Amplification was checked by mixing equal volume of 1X loading buffer with SYBR green and PCR product, and subjecting the mixture to electrophoresis in 2% agarose gel. A bright band at 400–500 bp indicated successful amplification. PCR products were purified with GeneJET Gel Extraction Kit (Thermo Scientific). Ion Plus Fragment Library Kit 48 rxns (Thermo Scientific) was used to generate sequencing libraries following manufacturer’s recommendations. The quality of the libraries was assessed on the Qubit 2.0 Fluorometer (Thermo Scientific). Finally, the libraries were sequenced on a Thermo Fisher Scientific Ion S5 XL platform and 600 bp single-end reads were generated.

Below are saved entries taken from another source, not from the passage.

import Summits.ResolutionOfSingularities.ResolutionOfSingularities.Theorems.PurelyInseparableDim4ChartAtlasSNCGoodFarPairsChartJ
import Summits.ResolutionOfSingularities.ResolutionOfSingularities.Theorems.PurelyInseparableDim4ChartAtlasSNCFarShearPairs
import HarnessLib

/-!
# Purely inseparable four-folds `z^p + F(x₁, …, x₄)`: the transformed boundary of a PAIR-LIST of old members (parallel members allowed), read on the
# charts of the S3-N1 atlas, escaping case `j ∉ S'` (S3-N2 positive side; cell `res-dim4-pi`, typ-2 g6)

[OURS · counted 0] (D-0157 DOOR 2; DR-157-C; typ-2 HANDOFF OPEN item «parallel members of equal index»). p703421 read the old boundary
`[(xᵢ + cᵢ)·𝒪 : i ∈ ms] ++ [(xᵢ + dᵢ)·𝒪 : i ∈ fs]` (one member per index). Here the old boundary is ANY list of pairs
`E = [(x_{i} + c)·𝒪 : (i, c) ∈ L]` — NEAR when `i ∈ S ∧ c = 0`, FAR when `i ∈ S ∧ c ≠ 0`, TRANSVERSAL when `i ∉ S`; parallel members `(i, c), (i, c')`
allowed. PROVED here (no `sorry`, no new axiom): `hasSNCWith_boundary_readings_shear_chart_pairs` (shear chart `x_l`, via p709808's pair shear chart theorem), under
`|B_near| ≤ 1` and pairwise distinct active far heights, phrased on the pairs (the `x_j`-chart is the companion file `…GoodFarPairsChartJ`). Nothing here is a statement about resolution of singularities in dimension ≥ 4 / characteristic `p` (NOT proved
anywhere in this programme). bears_on: LADDER-RESOLUTION:D157-DOOR2 (res-dim4-pi). Supports stmt-ResolutionOfSingularities-16155 (helper).
-/

-- every declaration of this summit lives under `Summit.ResolutionOfSingularities.ResolutionOfSingularities`
-- (summit = problem), which the duplicate-namespace linter flags; house convention (cf. the Target file).
set_option linter.dupNamespace false

noncomputable section

open MvPolynomial CategoryTheory AlgebraicGeometry Opposite TopologicalSpace
open AlgebraicGeometry.Scheme.IdealSheafData (ofIdealTop)

namespace Summit.ResolutionOfSingularities.ResolutionOfSingularities.Theorems.PIDim4

open Literature.AlgebraicGeometry.Resolution
open Literature.AlgebraicGeometry.Resolution.AffinePointBlowup (P A γ coord Wtop ξ)

namespace ChartDictionary

variable {K : Type} [Field K]

section ShearChart

variable {S S' : Finset (Fin 4)} {j l : Fin 4} {b : Fin 4 → K} {Θ : A 4 K ≃ₐ[K] A 4 K}
  {τ : MvPolynomial (Fin 4) K ≃ₐ[K] MvPolynomial (Fin 4) K} {W : Scheme.{0}} {π : W ⟶ P 4 K}

/-- **PAIR-LIST BOUNDARY ON A SHEAR CHART `x_l` (`l ∈ S ∖ S'`, `l ≠ j`): snc with the escaping centre `V(y_0, y_{S'})`** under `|B_near| ≤ 1` (on pairs:
`(j, 0) ∈ L →` no near `(m, 0)`, `m ∈ S ∩ S'`, with `b_m ≠ 0`; at most one such `m`) and pairwise distinct active far heights. -/
theorem hasSNCWith_boundary_readings_shear_chart_pairs (hl : l ∈ S) (hj : j ∈ S) (hjS' : j ∉ S') (hjl : j ≠ l)
    (L : List (Fin 4 × K)) (hτ : ∀ k : Fin 4, Θ (X k.succ) = rename Fin.succ (τ (X k))) (hτj : τ (X j) = X j) (hτl : τ (X l) = X l)
    (hτS : ∀ i ∈ S, i ≠ j → i ≠ l → τ (X i) = X i + C (b i) * X j) (hτk : ∀ k ∉ S, τ (X k) = X k + C (b k))
    (hB1 : (j, (0 : K)) ∈ L → ∀ mc ∈ L, mc.1 ∈ S → mc.1 ∈ S' → mc.2 = 0 → b mc.1 = 0)
    (hB2 : ∀ mc ∈ L, ∀ mc' ∈ L, mc.1 ∈ S → mc'.1 ∈ S → mc.1 ∈ S' → mc'.1 ∈ S' → mc.2 = 0 → mc'.2 = 0 → b mc.1 ≠ 0 → b mc'.1 ≠ 0 →
      mc.1 = mc'.1)
    (hH1 : ∀ ic ∈ L, ic.1 ∈ S → ic.2 ≠ 0 → ic.1 ∈ S' → b ic.1 ≠ 0 → ∀ c : K, (j, c) ∈ L → c ≠ 0 → ic.2 ≠ b ic.1 * c)
    (hH2 : ∀ ic ∈ L, ∀ kd ∈ L, ic ≠ kd → ic.1 ∈ S → kd.1 ∈ S → ic.2 ≠ 0 → kd.2 ≠ 0 → ic.1 ∈ S' → kd.1 ∈ S' → b ic.1 ≠ 0 → b kd.1 ≠ 0 →
      ic.2 * b kd.1 ≠ kd.2 * b ic.1)
    (hπ : IsBlowup π (AffineCoordBlowup.𝓘Λ 4 K (insert 0 (Fin.succ '' (S : Set (Fin 4)))))) :
    haveI : IsIso (CommRingCat.ofHom (Θ : A 4 K →+* A 4 K)) := (inferInstance : IsIso Θ.toRingEquiv.toCommRingCatIso.hom)
    HasSNCWith (((L.map fun ic => ofIdealTop (Ideal.span {(γ 4 K).symm (X ic.1.succ + C ic.2)})).map
        (strictTransformIdeal π (AffineCoordBlowup.𝓘Λ 4 K (insert 0 (Fin.succ '' (S : Set (Fin 4)))))) ++
        [(AffineCoordBlowup.𝓘Λ 4 K (insert 0 (Fin.succ '' (S : Set (Fin 4))))).comap π]).map
        (·.comap (Spec.map (CommRingCat.ofHom (Θ : A 4 K →+* A 4 K)) ≫ AffineCoordBlowup.chartImm hπ (succ_mem_centreVars hl))))
      (AffineCoordBlowup.𝓘Λ 4 K (insert 0 (Fin.succ '' (S' : Set (Fin 4))))) := by
  classical
  haveI : IsIso (CommRingCat.ofHom (Θ : A 4 K →+* A 4 K)) := (inferInstance : IsIso Θ.toRingEquiv.toCommRingCatIso.hom)
  -- hyperplanes: `E₁ = (l⁺, 0)`; old `{x_j = 0}` ↦ `(j⁺, 0)`; near `(i, 0)`, `i ∈ S ∖ {j, l}`, `bᵢ = 0` ↦ `(i⁺, 0)`; far `{x_l = -c}` ↦ `(l⁺, c)`;
  -- transversal `(i, c)`, `i ∉ S` ↦ `(i⁺, bᵢ + c)`
  let H : Finset (Fin (4 + 1) × K) := insert (l.succ, (0 : K))
    (((L.toFinset.filter fun ic => ic = (j, 0)).image fun _ => (j.succ, (0 : K))) ∪
      ((L.toFinset.filter fun ic => ic.1 ∈ S ∧ ic.1 ≠ j ∧ ic.1 ≠ l ∧ ic.2 = 0 ∧ b ic.1 = 0).image fun ic => (ic.1.succ, (0 : K))) ∪
      ((L.toFinset.filter fun ic => ic.1 = l ∧ ic.2 ≠ 0).image fun ic => (l.succ, ic.2)) ∪
      ((L.toFinset.filter fun ic => ic.1 ∉ S).image fun ic => (ic.1.succ, b ic.1 + ic.2)))
  let sh : Finset (Fin 4) := (L.toFinset.filter fun ic => ic.1 ∈ S ∧ ic.1 ≠ j ∧ ic.1 ≠ l ∧ ic.2 = 0 ∧ b ic.1 ≠ 0).image Prod.fst
  let FJ : Finset K := (L.toFinset.filter fun ic => ic.1 = j ∧ ic.2 ≠ 0).image Prod.snd
  let FQ : Finset (Fin 4 × K) := L.toFinset.filter fun ic => ic.1 ∈ S ∧ ic.1 ≠ j ∧ ic.1 ≠ l ∧ ic.2 ≠ 0
  have hHmem : ∀ ka, ka ∈ H → ka = (l.succ, (0 : K)) ∨ ((j, (0 : K)) ∈ L ∧ ka = (j.succ, 0)) ∨
      (∃ i, (i, (0 : K)) ∈ L ∧ i ∈ S ∧ i ≠ j ∧ i ≠ l ∧ b i = 0 ∧ ka = (i.succ, 0)) ∨ (∃ c, (l, c) ∈ L ∧ c ≠ 0 ∧ ka = (l.succ, c)) ∨
      ∃ ic ∈ L, ic.1 ∉ S ∧ ka = (ic.1.succ, b ic.1 + ic.2) := by
    intro ka hka
    simp only [H, Finset.mem_insert, Finset.mem_union, Finset.mem_image, Finset.mem_filter, List.mem_toFinset] at hka
    rcases hka with h | (((⟨ic, ⟨hic, hj0⟩, rfl⟩ | ⟨ic, ⟨hic, hiS, hij, hil, hc0, hb0⟩, rfl⟩) | ⟨ic, ⟨hic, hil, hc⟩, rfl⟩) | ⟨ic, ⟨hic, hiS⟩, rfl⟩)
    · exact Or.inl h
    · exact Or.inr (Or.inl ⟨hj0 ▸ hic, rfl⟩)
    · exact Or.inr (Or.inr (Or.inl ⟨ic.1, by rw [← hc0]; exact hic, hiS, hij, hil, hb0, rfl⟩))
    · exact Or.inr (Or.inr (Or.inr (Or.inl ⟨ic.2, by rw [← hil]; exact hic, hc, rfl⟩)))
    · exact Or.inr (Or.inr (Or.inr (Or.inr ⟨ic, hic, hiS, rfl⟩)))
  have hsh : ∀ m, m ∈ sh ↔ (m, (0 : K)) ∈ L ∧ m ∈ S ∧ m ≠ j ∧ m ≠ l ∧ b m ≠ 0 := by
    intro m
    simp only [sh, Finset.mem_image, Finset.mem_filter, List.mem_toFinset]
    constructor
    · rintro ⟨ic, ⟨hic, hiS, hij, hil, hc0, hb⟩, rfl⟩; exact ⟨by rw [← hc0]; exact hic, hiS, hij, hil, hb⟩
    · rintro ⟨hm, hmS, hmj, hml, hb⟩; exact ⟨(m, 0), ⟨hm, hmS, hmj, hml, rfl, hb⟩, rfl⟩
  have hFJ : ∀ c, c ∈ FJ ↔ (j, c) ∈ L ∧ c ≠ 0 := by
    intro c
    simp only [FJ, Finset.mem_image, Finset.mem_filter, List.mem_toFinset]
    constructor
    · rintro ⟨ic, ⟨hic, hij, hc⟩, rfl⟩; exact ⟨by rw [← hij]; exact hic, hc⟩
    · rintro ⟨hc, hc0⟩; exact ⟨(j, c), ⟨hc, rfl, hc0⟩, rfl⟩
  have hFQ : ∀ id, id ∈ FQ ↔ id ∈ L ∧ id.1 ∈ S ∧ id.1 ≠ j ∧ id.1 ≠ l ∧ id.2 ≠ 0 := fun id => by
    simp only [FQ, Finset.mem_filter, List.mem_toFinset]
  refine hasSNCWith_𝓘Λ_of_forall_mem_far_shear_pairs (K := K) (T := S') (j := j) (l := l) (b := b) hjS' hjl H sh FJ FQ
    (fun h => ((hsh j).mp h).2.2.1 rfl) (fun h => ((hsh l).mp h).2.2.2.1 rfl) (fun m hm => ((hsh m).mp hm).2.2.2.2)
    (fun c hc => ((hFJ c).mp hc).2) (fun id hid => ⟨((hFQ id).mp hid).2.2.1, ((hFQ id).mp hid).2.2.2.1, ((hFQ id).mp hid).2.2.2.2⟩)
    ?_ ?_ ?_ ?_ ?_ ?_ ?_ ?_
  · -- hyperplanes of index `j` have constant `0`
    intro a ha
    rcases hHmem _ ha with e | ⟨-, e⟩ | ⟨i, -, -, hij, -, -, e⟩ | ⟨c, -, -, e⟩ | ⟨ic, -, hicS, e⟩
    · exact absurd (Fin.succ_injective _ (Prod.mk.inj e).1) hjl
    · exact (Prod.mk.inj e).2
    · exact absurd (Fin.succ_injective _ (Prod.mk.inj e).1).symm hij
    · exact absurd (Fin.succ_injective _ (Prod.mk.inj e).1) hjl
    · exact absurd ((Fin.succ_injective _ (Prod.mk.inj e).1) ▸ hj) hicS
  · -- no hyperplane of a sheared index
    intro m hm a ha
    obtain ⟨-, hmS, hmj, hml, hbm⟩ := (hsh m).mp hm
    rcases hHmem _ ha with e | ⟨-, e⟩ | ⟨i, -, -, -, -, hb0, e⟩ | ⟨c, -, -, e⟩ | ⟨ic, -, hicS, e⟩
    · exact hml (Fin.succ_injective _ (Prod.mk.inj e).1)
    · exact hmj (Fin.succ_injective _ (Prod.mk.inj e).1)
    · exact hbm ((Fin.succ_injective _ (Prod.mk.inj e).1) ▸ hb0)
    · exact hml (Fin.succ_injective _ (Prod.mk.inj e).1)
    · exact hicS ((Fin.succ_injective _ (Prod.mk.inj e).1) ▸ hmS)
  · -- hyperplanes of a far pair's index
    intro id hid a ha
    obtain ⟨-, hiS, hij, hil, -⟩ := (hFQ id).mp hid
    rcases hHmem _ ha with e | ⟨-, e⟩ | ⟨i, -, -, -, -, hb0, e⟩ | ⟨c, -, -, e⟩ | ⟨ic, -, hicS, e⟩
    · exact absurd (Fin.succ_injective _ (Prod.mk.inj e).1) hil
    · exact absurd (Fin.succ_injective _ (Prod.mk.inj e).1) hij
    · obtain ⟨e1, e2⟩ := Prod.mk.inj e
      exact ⟨e2, (Fin.succ_injective _ e1) ▸ hb0⟩
    · exact absurd (Fin.succ_injective _ (Prod.mk.inj e).1) hil
    · exact absurd ((Fin.succ_injective _ (Prod.mk.inj e).1) ▸ hiS) hicS
  · -- `{x_j = 0}` old ⟹ nothing sheared into the centre
    intro hmem m hm hmS'
    obtain ⟨hmL, hmS, -, -, hbm⟩ := (hsh m).mp hm
    have hj0 : (j, (0 : K)) ∈ L := by
      rcases hHmem _ hmem with e | ⟨h, -⟩ | ⟨i, -, -, hij, -, -, e⟩ | ⟨c, -, -, e⟩ | ⟨ic, -, hicS, e⟩
      · exact absurd (Fin.succ_injective _ (Prod.mk.inj e).1) hjl
      · exact h
      · exact absurd (Fin.succ_injective _ (Prod.mk.inj e).1).symm hij
      · exact absurd (Fin.succ_injective _ (Prod.mk.inj e).1) hjl
      · exact absurd ((Fin.succ_injective _ (Prod.mk.inj e).1) ▸ hj) hicS
    exact hbm (hB1 hj0 (m, 0) hmL hmS hmS' rfl)
  · -- at most one member sheared into the centre
    intro m hm m' hm' hmS' hm'S'
    obtain ⟨hmL, hmS, -, -, hbm⟩ := (hsh m).mp hm
    obtain ⟨hm'L, hm'S, -, -, hbm'⟩ := (hsh m').mp hm'
    exact hB2 (m, 0) hmL (m', 0) hm'L hmS hm'S hmS' hm'S' rfl rfl hbm hbm'
  · -- heights: `F_j` against an active `F_{i,d}`
    intro id hid hiS' hbi c hc
    obtain ⟨hidL, hiS, -, -, hd⟩ := (hFQ id).mp hid
    obtain ⟨hcL, hc0⟩ := (hFJ c).mp hc
    exact hH1 id hidL hiS hd hiS' hbi c hcL hc0
  · -- heights: two active pairs
    intro id hid kd hkd hne hiS' hkS' hbi hbk
    obtain ⟨hidL, hiS, -, -, hd⟩ := (hFQ id).mp hid
    obtain ⟨hkdL, hkS, -, -, hd'⟩ := (hFQ kd).mp hkd
    exact hH2 id hidL kd hkdL hne hiS hkS hd hd' hiS' hkS' hbi hbk
  · -- the members, read on the chart
    intro D hD
    rw [List.map_append, List.map_map, List.map_map, List.mem_append, List.mem_map, List.map_singleton, List.mem_singleton] at hD
    rcases hD with ⟨ic, hic, rfl⟩ | rfl
    · simp only [Function.comp_apply]
      by_cases hil : ic.1 = l
      · by_cases hc : ic.2 = 0
        · left
          have e1 : ic = (l, 0) := Prod.ext hil hc
          rw [e1, C_0, add_zero, show (γ 4 K).symm (X l.succ) = coord 4 K l.succ from rfl]
          exact comap_shear_chart_strictTransform_hyperplane_self hl _ hπ
        · right; left
          refine ⟨(l.succ, ic.2), Finset.mem_insert_of_mem (Finset.mem_union_left _ (Finset.mem_union_right _
            (Finset.mem_image.mpr ⟨ic, Finset.mem_filter.mpr ⟨List.mem_toFinset.mpr hic, hil, hc⟩, rfl⟩))), ?_⟩
          have e1 : ic = (l, ic.2) := Prod.ext hil rfl
          rw [e1]
          exact comap_shear_chart_strictTransform_far_self hl hc hτ hτl hπ
      · by_cases hij : ic.1 = j
        · by_cases hc : ic.2 = 0
          · right; left
            have e1 : ic = (j, 0) := Prod.ext hij hc
            refine ⟨(j.succ, 0), Finset.mem_insert_of_mem (Finset.mem_union_left _ (Finset.mem_union_left _ (Finset.mem_union_left _
              (Finset.mem_image.mpr ⟨ic, Finset.mem_filter.mpr ⟨List.mem_toFinset.mpr hic, e1⟩, rfl⟩)))), ?_⟩
            rw [e1, C_0, add_zero, show (γ 4 K).symm (X j.succ) = coord 4 K j.succ from rfl]
            exact comap_shear_chart_strictTransform_hyperplane_j hl hjl hτ hτj hπ
          · right; right; right; left
            refine ⟨ic.2, (hFJ _).mpr ⟨by rw [← hij]; exact hic, hc⟩, ?_⟩
            have e1 : ic = (j, ic.2) := Prod.ext hij rfl
            rw [e1]
            exact comap_shear_chart_strictTransform_far_j hl hj hjl hc hτ hτj hτl hπ
        · by_cases hiS : ic.1 ∈ S
          · by_cases hc : ic.2 = 0
            · by_cases hb0 : b ic.1 = 0
              · right; left
                refine ⟨(ic.1.succ, 0), Finset.mem_insert_of_mem (Finset.mem_union_left _ (Finset.mem_union_left _ (Finset.mem_union_right _
                  (Finset.mem_image.mpr ⟨ic, Finset.mem_filter.mpr ⟨List.mem_toFinset.mpr hic, hiS, hij, hil, hc, hb0⟩, rfl⟩)))), ?_⟩
                rw [hc, C_0, add_zero, show (γ 4 K).symm (X ic.1.succ) = coord 4 K ic.1.succ from rfl]
                have h := comap_shear_chart_strictTransform_hyperplane_shear hl hil hτ (hτS ic.1 hiS hij hil) hπ
                rw [hb0, C_0, zero_mul, add_zero] at h
                exact h
              · right; right; left
                refine ⟨ic.1, (hsh _).mpr ⟨by rw [← hc]; exact hic, hiS, hij, hil, hb0⟩, ?_⟩
                rw [hc, C_0, add_zero, show (γ 4 K).symm (X ic.1.succ) = coord 4 K ic.1.succ from rfl]
                exact comap_shear_chart_strictTransform_hyperplane_shear hl hil hτ (hτS ic.1 hiS hij hil) hπ
            · right; right; right; right
              exact ⟨ic, (hFQ ic).mpr ⟨hic, hiS, hij, hil, hc⟩, comap_shear_chart_strictTransform_far hl hiS hil hc hτ (hτS ic.1 hiS hij hil) hτl hπ⟩
          · right; left
            exact ⟨(ic.1.succ, b ic.1 + ic.2), Finset.mem_insert_of_mem (Finset.mem_union_right _
              (Finset.mem_image.mpr ⟨ic, Finset.mem_filter.mpr ⟨List.mem_toFinset.mpr hic, hiS⟩, rfl⟩)),
              comap_shear_chart_strictTransform_translate hl hiS ic.2 hτ (hτk ic.1 hiS) hπ⟩
    · right; left
      exact ⟨(l.succ, 0), Finset.mem_insert_self _ _, comap_shear_chart_exceptional hl hτ hτl hπ⟩

end ShearChart

end ChartDictionary

end Summit.ResolutionOfSingularities.ResolutionOfSingularities.Theorems.PIDim4

end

Bioinformatics and statistical analyses

Single-end reads were assigned to samples according to their unique barcodes and primers and barcodes were cut off. Low-quality sequences and reads with ambiguous nucleotides were removed using Cutadapt V1.9.1 [46]. Chimeric reads and sequences with ambiguous bases and average base quality score < 30 were filtered out using UCHIME v. 4.2.4.0 [47]. Sequences were assigned to operational taxonomic units (OTUs) at ≥97% similarity using UPARSE v7.0.1001 [48]. The representative sequences of the 16S rRNA OTUs were assigned to taxa using Silva 132 database and Mothur v1.36.1 [49, 50]. The representative sequences of the ITS OTUs were assigned to taxa using Unite database v7.2 (https://unite.ut.ee/) and QIIME v1.9.1 [51]. Chao1 and Shannon indices were calculated using the phyloseq package [52]. Venn diagrams were done at VennDiagramWeb [53]. The differences in microbial community composition between samples were visualized using principal component analysis (PCA) in CANOCO 5 [54]. Differential taxa at phylum to species levels were identified using linear discriminant analysis coupled with effect size (LEfSe) [55]. To analyze the bacterial and fungal community distribution and their correlation with environmental factors, redundancy analysis (RDA) was carried out using CANOCO 5 [54]. Statistical differences among groups were analyzed using one-way ANOVA followed by a post hoc least significance difference test (SPSS 17.0) [56]. Differences were taken statistically significant at p < 0.05.

The amplicon sequencing data were deposited into the NCBI Sequence Read Archive (SRA) under the accession numbers SRR9678166-SRR9678177 and SRR9678184-SRR9678195.